而使用GROUPINGS SETS合并分组集可明显减少代码长度,并且能够优化扫描源表的次数,不必为每个分组集单独对表源进行扫描,从而提高性能。

EXPLAIN
SELECT SOURCE,
       app_version,
       channel,
       sum(front_start_pv) AS front_start_pv,
       count(distinct(if(front_start_pv>0,deviceId,NULL))) AS front_start_uv,
       sum(all_start_pv) AS all_start_pv,
       count(distinct(deviceId)) AS all_start_uv
FROM
  (SELECT SOURCE,
          nvl(app_version,'') AS app_version,
          nvl(channel,'') AS channel,
          deviceId,
          sum(front_start_pv) AS front_start_pv,
          sum(all_start_pv) AS all_start_pv
   FROM dw_seek_edu.dwd_app_start_d
   WHERE dt = '2020-04-21'
     AND SOURCE='dw'
   GROUP BY SOURCE,
            nvl(app_version,''),
            nvl(channel,''),
            deviceId) a
GROUP BY SOURCE,
         app_version,
         channel
GROUPING
SETS ((SOURCE), (SOURCE,
                 app_version), (SOURCE,
                                channel), (SOURCE,
                                           app_version,
                                           channel))

 

explain SELECT SOURCE,
app_version,
channel,
province,
model,
sum(front_start_pv),
sum(if(front_start_pv>0,1,0)),
sum(all_start_pv),
sum(1)
FROM
(SELECT SOURCE,
app_version,
channel,
province,
model,
deviceId,
sum(front_start_pv) AS front_start_pv,
sum(all_start_pv) AS all_start_pv
FROM dw_seek_edu.dwd_app_start_d
WHERE dt='2020-04-21'
AND SOURCE='dw'
GROUP BY SOURCE,
app_version,
channel,
province,
model,
deviceId) a
GROUP BY SOURCE,
app_version,
channel,
province,
model

 

 

 对于SQL分析执行计划。
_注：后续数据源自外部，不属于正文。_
import Mathlib.Analysis.Convex.PathConnected
import Mathlib.Analysis.Convex.Topology
import Mathlib.Analysis.Normed.Affine.AddTorsor
import Mathlib.Algebra.Order.Floor.Defs
import Literature.Geometry.Lorentzian.Basic
import HarnessLib

/-!
# Crux `GapExhaustion` (stmt-FinalStateConjecture-10808), line `photon-shell-pseudoconvexity`:
# stub (S-3) `stub_levelSweep` — the ABSTRACT LEVEL-SET SWEEP (globalisation of a uniform local
# extension property across the level sets of a function with convex sublevel sets)

Route `BartnikGapSettling`; helper (`--supports stmt-FinalStateConjecture-10808`) of line lead c9
(§1g SWEEP). The three sweeps of the line's rigidity node (S3 inward, S5 outward, S6b
`T`-conditional; Ionescu–Klainerman, JAMS 26 (2013) Thm 1.2 / Surveys Diff. Geom. 20 (2015)
Thm 2.4, as globalised in Alexakis–Ionescu–Klainerman, CMP 299 (2010) §§5–6) all have the shape:
a Killing field given on the sublevel region `{f < c₀}` of the Kerr–Schild radius `f = r` is
extended across the level cylinders `{f = c}`, `c ∈ [c₀, c₁]`, by a LOCAL extension theorem with
a UNIFORM radius, the local extensions being patched by unique continuation. This file isolates
the purely topological half of that argument, with the analytic input abstracted into a predicate
`P k U` ("`k` is an admissible — e.g. Killing — field on the open set `U`") subject to four
axioms (restriction, locality, gluing over open covers, unique continuation on connected opens),
and the geometry of `f` abstracted into: convex closed sublevel sets on the band, density of the
strict sublevel set up to the level set, and a linear covering estimate (every point `y` of the
arena above level `c` is within `C (f y − c)` of the level set). Under a uniform local extension
hypothesis across every level `c ∈ [c₀, c₁]` (input radius `ρ`, output radius `ρ'`), a field
admissible on `D ∩ {f < c₀}` extends to one admissible on `D ∩ {f < c₁}` (`stub_levelSweep`).
The Kerr-radius instances of the three geometric hypotheses are the sibling stubs (S-1)
`stub_kerrRadius_sublevel_convex` and (S-2) `stub_kerrRadius_bandCover`; the four axioms for
coordinate / manifold Killing fields are §1e (`killingPatching`, `stub_isKillingFieldOn_patching`)
plus the sheaf property of the Killing equation.

Proof: one step `c ↦ c + σ`, `σ = ρ'/(2C)`: choose a local extension `k_x` on `ball x ρ'` at
every point `x` of the level set; two of them agree on the lens `ball x ρ' ∩ ball x' ρ'` (convex,
hence connected; it contains the midpoint of `x, x'`, which lies in the convex set `{f ≤ c}`,
hence — the lens being open and `{f ≤ c} ⊆ closure {f < c}` — the lens meets `{f < c}`, where
both fields equal the old one; unique continuation); glue by a pointwise `if`; the glued field is
admissible on the old region and on every ball (locality), hence on the union (gluing), which
contains `D ∩ {f < c + σ}` (covering estimate). Then induct on `⌊(c₁ − c₀)/σ⌋` steps. Pure
topology over `E4`; no geometry is used. [folklore globalisation argument; cf.
Alexakis–Ionescu–Klainerman, CMP 299 (2010), §6]
-/

noncomputable section

-- D-0017: single-problem summit, `Summit.<S>.<S>.…` by design (cf. lakefile `weak.linter.dupNamespace`).
set_option linter.dupNamespace false

namespace Summit.FinalStateConjecture.FinalStateConjecture.Theorems

open Set Metric
open Literature.Geometry.Lorentzian

/-- **One step of the level-set sweep.** Under the four axioms on `P` (restriction, locality,
gluing over open covers, unique continuation on connected opens), the three geometric hypotheses
on `f` at the level `c` (convexity of `{f ≤ c}`, density `{f ≤ c} ⊆ closure {f < c}`, linear
covering estimate above `c`), and the uniform local extension property across `{f = c}` (input
radius `ρ`, output radius `ρ'`, the `ρ`-balls around level points lying in the arena `D`),
a field admissible on `D ∩ {f < c}` extends to a field admissible on `D ∩ {f < c + ρ'/(2C)}`
agreeing with it on `D ∩ {f < c}`. [folklore] -/
theorem levelSweep_step (β : Type) (P : (E4 → β) → Set E4 → Prop) (f : E4 → ℝ) (D : Set E4)
    (c ρ ρ' C : ℝ)
    (hmono : ∀ (k : E4 → β) (U V : Set E4), P k U → V ⊆ U → P k V)
    (hcongr : ∀ (k k' : E4 → β) (U : Set E4), IsOpen U → EqOn k k' U → P k U → P k' U)
    (hunion : ∀ (k : E4 → β) (ι : Type) (U : ι → Set E4), (∀ i, IsOpen (U i)) →
      (∀ i, P k (U i)) → P k (⋃ i, U i))
    (hpatch : ∀ (k₁ k₂ : E4 → β) (U V : Set E4), IsOpen V → IsConnected V → IsOpen U → U ⊆ V →
      U.Nonempty → P k₁ V → P k₂ V → EqOn k₁ k₂ U → EqOn k₁ k₂ V)
    (hf : Continuous f) (hD : IsOpen D) (hρ' : 0 < ρ') (hC : 0 < C)
    (hconv : Convex ℝ {x | f x ≤ c}) (hdense : {x | f x ≤ c} ⊆ closure {x | f x < c})
    (hcover : ∀ y ∈ D, c ≤ f y → ∃ x, f x = c ∧ ‖x - y‖ ≤ C * (f y - c))
    (hball : ∀ x, f x = c → ball x ρ ⊆ D)
    (hloc : ∀ x, f x = c → ∀ k : E4 → β, P k (ball x ρ ∩ {y | f y < c}) →
      ∃ k' : E4 → β, P k' (ball x ρ') ∧ EqOn k' k (ball x ρ' ∩ {y | f y < c}))
    (k : E4 → β) (hk : P k (D ∩ {y | f y < c})) :
    ∃ k' : E4 → β, P k' (D ∩ {y | f y < c + ρ' / (2 * C)}) ∧ EqOn k' k (D ∩ {y | f y < c}) := by
  have hlt : IsOpen {y : E4 | f y < c} := isOpen_lt hf continuous_const
  -- local extensions at every level point
  have hloc' : ∀ x : {x : E4 // f x = c}, ∃ k' : E4 → β, P k' (ball x.1 ρ') ∧
      EqOn k' k (ball x.1 ρ' ∩ {y | f y < c}) := fun x ↦
    hloc x.1 x.2 k (hmono k _ _ hk fun y hy ↦ ⟨hball x.1 x.2 hy.1, hy.2⟩)
  choose kx hkxP hkxeq using hloc'
  -- two local extensions agree on the lens of their balls
  have hpair : ∀ x x' : {x : E4 // f x = c}, EqOn (kx x) (kx x') (ball x.1 ρ' ∩ ball x'.1 ρ') := by
    intro x x'
    set V : Set E4 := ball x.1 ρ' ∩ ball x'.1 ρ' with hV
    rcases V.eq_empty_or_nonempty with hVe | ⟨y₀, hy₀⟩
    · rw [hVe]
      exact fun _ h ↦ h.elim
    have hVo : IsOpen V := isOpen_ball.inter isOpen_ball
    have hVc : IsConnected V := ((convex_ball x.1 ρ').inter (convex_ball x'.1 ρ')).isConnected ⟨y₀, hy₀⟩
    -- the midpoint of `x, x'` lies in the lens and in the convex set `{f ≤ c}`
    set q : E4 := midpoint ℝ x.1 x'.1 with hq
    have hxx' : dist x.1 x'.1 < ρ' + ρ' :=
      (dist_triangle x.1 y₀ x'.1).trans_lt (add_lt_add (mem_ball'.1 hy₀.1) (mem_ball.1 hy₀.2))
    have hqV : q ∈ V := by
      refine ⟨mem_ball.2 ?_, mem_ball.2 ?_⟩
      · rw [hq, dist_midpoint_left (𝕜 := ℝ)]
        have h2 : ‖(2 : ℝ)‖⁻¹ = 1 / 2 := by norm_num
        rw [h2]
        linarith
      · rw [hq, dist_midpoint_right (𝕜 := ℝ)]
        have h2 : ‖(2 : ℝ)‖⁻¹ = 1 / 2 := by norm_num
        rw [h2]
        linarith
    have hqle : q ∈ {y : E4 | f y ≤ c} := by
      have hseg : q ∈ segment ℝ x.1 x'.1 := by
        rw [hq]
        exact midpoint_mem_segment x.1 x'.1
      exact hconv.segment_subset (by simp [x.2]) (by simp [x'.2]) hseg
    -- hence the lens meets `{f < c}`
    have hUne : (V ∩ {y | f y < c}).Nonempty := by
      have hqcl : q ∈ closure {y : E4 | f y < c} := hdense hqle
      obtain ⟨y, hyV, hy⟩ := mem_closure_iff.1 hqcl V hVo hqV
      exact ⟨y, hyV, hy⟩
    refine hpatch (kx x) (kx x') (V ∩ {y | f y < c}) V hVo hVc (hVo.inter hlt) inter_subset_left
      hUne (hmono _ _ _ (hkxP x) inter_subset_left) (hmono _ _ _ (hkxP x') inter_subset_right) ?_
    intro y hy
    rw [hkxeq x ⟨hy.1.1, hy.2⟩, hkxeq x' ⟨hy.1.2, hy.2⟩]
  -- the glued field
  classical
  let k' : E4 → β := fun y ↦
    if h : ∃ x : {x : E4 // f x = c}, y ∈ ball x.1 ρ' then kx h.choose y else k y
  have hk'ball : ∀ x : {x : E4 // f x = c}, EqOn k' (kx x) (ball x.1 ρ') := by
    intro x y hy
    have h : ∃ x : {x : E4 // f x = c}, y ∈ ball x.1 ρ' := ⟨x, hy⟩
    simp only [k', dif_pos h]
    exact hpair h.choose x ⟨h.choose_spec, hy⟩
  have hk'old : EqOn k' k {y | f y < c} := by
    intro y hy
    by_cases h : ∃ x : {x : E4 // f x = c}, y ∈ ball x.1 ρ'
    · simp only [k', dif_pos h]
      exact hkxeq h.choose ⟨h.choose_spec, hy⟩
    · simp only [k', dif_neg h]
  -- admissibility of the glued field on the old region and on every ball, hence on the union
  have hP₁ : P k' (D ∩ {y | f y < c}) :=
    hcongr k k' _ (hD.inter hlt) (fun y hy ↦ (hk'old hy.2).symm) hk
  have hP₂ : ∀ x : {x : E4 // f x = c}, P k' (ball x.1 ρ') := fun x ↦
    hcongr (kx x) k' _ isOpen_ball (fun y hy ↦ (hk'ball x hy).symm) (hkxP x)
  let U : Option {x : E4 // f x = c} → Set E4 := fun o ↦
    match o with
    | none => D ∩ {y | f y < c}
    | some x => ball x.1 ρ'
  have hUopen : ∀ o, IsOpen (U o) := by
    rintro (_ | x)
    · exact hD.inter hlt
    · exact isOpen_ball
  have hUP : ∀ o, P k' (U o) := by
    rintro (_ | x)
    · exact hP₁
    · exact hP₂ x
  have hPU : P k' (⋃ o, U o) := hunion k' _ U hUopen hUP
  -- the union contains the next sublevel region
  have hsub : D ∩ {y | f y < c + ρ' / (2 * C)} ⊆ ⋃ o, U o := by
    intro y hy
    rcases lt_or_ge (f y) c with hlt' | hge
    · exact mem_iUnion.2 ⟨none, hy.1, hlt'⟩
    · obtain ⟨x, hx, hxy⟩ := hcover y hy.1 hge
      refine mem_iUnion.2 ⟨some ⟨x, hx⟩, ?_⟩
      show y ∈ ball x ρ'
      rw [mem_ball, dist_comm, dist_eq_norm]
      have h0 : f y < c + ρ' / (2 * C) := hy.2
      have h1 : f y - c < ρ' / (2 * C) := by linarith
      have h2 : C * (f y - c) < C * (ρ' / (2 * C)) := mul_lt_mul_of_pos_left h1 hC
      have h3 : C * (ρ' / (2 * C)) = ρ' / 2 := by field_simp
      linarith
  exact ⟨k', hmono _ _ _ hPU hsub, fun y hy ↦ hk'old hy.2⟩

/-- **Stub (S-3) of the line `photon-shell-pseudoconvexity` (crux `GapExhaustion`,
stmt-FinalStateConjecture-10808) — the abstract level-set sweep.** Let `P k U` be a predicate on
fields `k : E4 → β` and sets `U ⊆ E4` which is monotone under restriction, local (invariant
under changing `k` off the open set `U`), glues over arbitrary open covers, and has unique
continuation on connected open sets (two `P`-fields on a connected open `V` agreeing on a
nonempty open `U ⊆ V` agree on `V`). Let `f` be continuous with convex sublevel sets `{f ≤ c}`
and `{f ≤ c} ⊆ closure {f < c}` for `c ∈ [c₀, c₁]`, let `D` be an open arena in which every
point `y` above level `c` is within `C (f y − c)` of the level set `{f = c}`, and suppose the
UNIFORM LOCAL EXTENSION property across every level `c ∈ [c₀, c₁]`: for every `x` with
`f x = c`, `ball x ρ ⊆ D`, and every `P`-field on the half-ball `ball x ρ ∩ {f < c}` is extended
by a `P`-field on `ball x ρ'` (`0 < ρ'`) agreeing with it on the half-ball. Then every `P`-field on `D ∩ {f < c₀}` is extended
by a `P`-field on `D ∩ {f < c₁}`. This is the topological half of the globalisation of the
Ionescu–Klainerman local Killing-extension theorems over the foliation by Kerr–Schild cylinders
(the line's sweeps S3/S5/S6b); its geometric hypotheses for `f = Kerr.radius a` are the sibling
stubs (S-1)/(S-2), its four axioms for Killing fields are §1e. [folklore; cf.
Alexakis–Ionescu–Klainerman, CMP 299 (2010), §6] -/
theorem stub_levelSweep :
    ∀ (β : Type) (P : (E4 → β) → Set E4 → Prop) (f : E4 → ℝ) (D : Set E4) (c₀ c₁ ρ ρ' C : ℝ)
      (k₀ : E4 → β),
      (∀ (k : E4 → β) (U V : Set E4), P k U → V ⊆ U → P k V) →
      (∀ (k k' : E4 → β) (U : Set E4), IsOpen U → EqOn k k' U → P k U → P k' U) →
      (∀ (k : E4 → β) (ι : Type) (U : ι → Set E4), (∀ i, IsOpen (U i)) →
        (∀ i, P k (U i)) → P k (⋃ i, U i)) →
      (∀ (k₁ k₂ : E4 → β) (U V : Set E4), IsOpen V → IsConnected V → IsOpen U → U ⊆ V →
        U.Nonempty → P k₁ V → P k₂ V → EqOn k₁ k₂ U → EqOn k₁ k₂ V) →
      Continuous f → IsOpen D → c₀ ≤ c₁ → 0 < ρ' → 0 < C →
      (∀ c ∈ Icc c₀ c₁, Convex ℝ {x | f x ≤ c}) →
      (∀ c ∈ Icc c₀ c₁, {x | f x ≤ c} ⊆ closure {x | f x < c}) →
      (∀ c ∈ Icc c₀ c₁, ∀ y ∈ D, c ≤ f y → ∃ x, f x = c ∧ ‖x - y‖ ≤ C * (f y - c)) →
      (∀ c ∈ Icc c₀ c₁, ∀ x, f x = c → ball x ρ ⊆ D) →
      (∀ c ∈ Icc c₀ c₁, ∀ x, f x = c → ∀ k : E4 → β, P k (ball x ρ ∩ {y | f y < c}) →
        ∃ k' : E4 → β, P k' (ball x ρ') ∧ EqOn k' k (ball x ρ' ∩ {y | f y < c})) →
      P k₀ (D ∩ {y | f y < c₀}) →
      ∃ k : E4 → β, P k (D ∩ {y | f y < c₁}) ∧ EqOn k k₀ (D ∩ {y | f y < c₀}) := by
  intro β P f D c₀ c₁ ρ ρ' C k₀ hmono hcongr hunion hpatch hf hD hc hρ' hC hconv hdense
    hcover hball hloc hk₀
  set σ : ℝ := ρ' / (2 * C) with hσ
  have hσpos : 0 < σ := by positivity
  -- `n` steps of size `σ` starting from `c₀`, as long as the level stays `≤ c₁`
  have key : ∀ n : ℕ, c₀ + n * σ ≤ c₁ →
      ∃ k : E4 → β, P k (D ∩ {y | f y < c₀ + (n + 1) * σ}) ∧ EqOn k k₀ (D ∩ {y | f y < c₀}) := by
    intro n
    induction n with
    | zero =>
      intro _
      have hc₀ : c₀ ∈ Icc c₀ c₁ := ⟨le_rfl, hc⟩
      obtain ⟨k, hk, hkeq⟩ := levelSweep_step β P f D c₀ ρ ρ' C hmono hcongr hunion hpatch hf hD
        hρ' hC (hconv c₀ hc₀) (hdense c₀ hc₀) (hcover c₀ hc₀) (hball c₀ hc₀) (hloc c₀ hc₀)
        k₀ hk₀
      have e : c₀ + ((0 : ℕ) + 1 : ℝ) * σ = c₀ + ρ' / (2 * C) := by
        rw [hσ]; push_cast; ring
      rw [← e] at hk
      exact ⟨k, hk, hkeq⟩
    | succ n ih =>
      intro hn
      have hn' : c₀ + n * σ ≤ c₁ := by
        have : (n : ℝ) * σ ≤ ((n + 1 : ℕ) : ℝ) * σ := by
          push_cast
          nlinarith
        linarith
      obtain ⟨k, hk, hkeq⟩ := ih hn'
      set c : ℝ := c₀ + (n + 1) * σ with hcdef
      have hcmem : c ∈ Icc c₀ c₁ := by
        refine ⟨?_, ?_⟩
        · rw [hcdef]
          have : (0 : ℝ) ≤ (n + 1) * σ := by positivity
          linarith
        · push_cast at hn
          rw [hcdef]
          exact hn
      obtain ⟨k', hk', hk'eq⟩ := levelSweep_step β P f D c ρ ρ' C hmono hcongr hunion hpatch hf hD
        hρ' hC (hconv c hcmem) (hdense c hcmem) (hcover c hcmem) (hball c hcmem) (hloc c hcmem)
        k hk
      refine ⟨k', ?_, fun y hy ↦ ?_⟩
      · have e : c₀ + ((n + 1 : ℕ) + 1 : ℝ) * σ = c + ρ' / (2 * C) := by
          rw [hcdef, hσ]; push_cast; ring
        rw [← e] at hk'
        exact hk'
      · have hy' : y ∈ D ∩ {y | f y < c} := by
          refine ⟨hy.1, ?_⟩
          show f y < c
          have : f y < c₀ := hy.2
          rw [hcdef]
          have : (0 : ℝ) ≤ (n + 1) * σ := by positivity
          linarith
        rw [hk'eq hy', hkeq hy]
  -- take `n = ⌊(c₁ − c₀)/σ⌋`
  obtain ⟨n, hn₁, hn₂⟩ : ∃ n : ℕ, c₀ + n * σ ≤ c₁ ∧ c₁ ≤ c₀ + (n + 1) * σ := by
    refine ⟨⌊(c₁ - c₀) / σ⌋₊, ?_, ?_⟩
    · have h1 : (⌊(c₁ - c₀) / σ⌋₊ : ℝ) ≤ (c₁ - c₀) / σ :=
        Nat.floor_le (div_nonneg (sub_nonneg.2 hc) hσpos.le)
      have h2 : (⌊(c₁ - c₀) / σ⌋₊ : ℝ) * σ ≤ c₁ - c₀ := by
        rwa [le_div_iff₀ hσpos] at h1
      linarith
    · have h1 : (c₁ - c₀) / σ < ⌊(c₁ - c₀) / σ⌋₊ + 1 := Nat.lt_floor_add_one _
      have h2 : c₁ - c₀ < (⌊(c₁ - c₀) / σ⌋₊ + 1) * σ := by
        rwa [div_lt_iff₀ hσpos] at h1
      linarith
  obtain ⟨k, hk, hkeq⟩ := key n hn₁
  exact ⟨k, hmono _ _ _ hk fun y hy ↦ ⟨hy.1, lt_of_lt_of_le hy.2 hn₂⟩, hkeq⟩

end Summit.FinalStateConjecture.FinalStateConjecture.Theorems

end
图一为合并后的sql,图二为合并前四条SQL中的一条。从图中可知,grouping sets语法优化后的sql还是一个map一个reduce完成所有指标的计算,并没有更多的计算过程,最后多一个reduce完成数据的整理。

3.使用中遇到的坑

一、数据上报null值与grouping sets合并各维度组合产生的null区分

SQL1
SELECT SOURCE,
app_version,
channel,
sum(front_start_pv) AS front_start_pv,
count(distinct(if(front_start_pv>0,deviceId,NULL))) AS front_start_uv,
sum(all_start_pv) AS all_start_pv,
count(distinct(deviceId)) AS all_start_uv
FROM
(SELECT SOURCE,
nvl(app_version,'') AS app_version,
nvl(channel,'') AS channel,
deviceId,
sum(front_start_pv) AS front_start_pv,
sum(all_start_pv) AS all_start_pv
FROM dw_seek_edu.dwd_app_start_d
WHERE dt = '2020-04-21'
AND SOURCE='dw'
GROUP BY SOURCE,nvl(app_version,''),nvl(channel,''),deviceId
) a
GROUP BY SOURCE,app_version,channel
GROUPING SETS ((SOURCE), (SOURCE,app_version), (SOURCE,channel), (SOURCE,app_version,channel))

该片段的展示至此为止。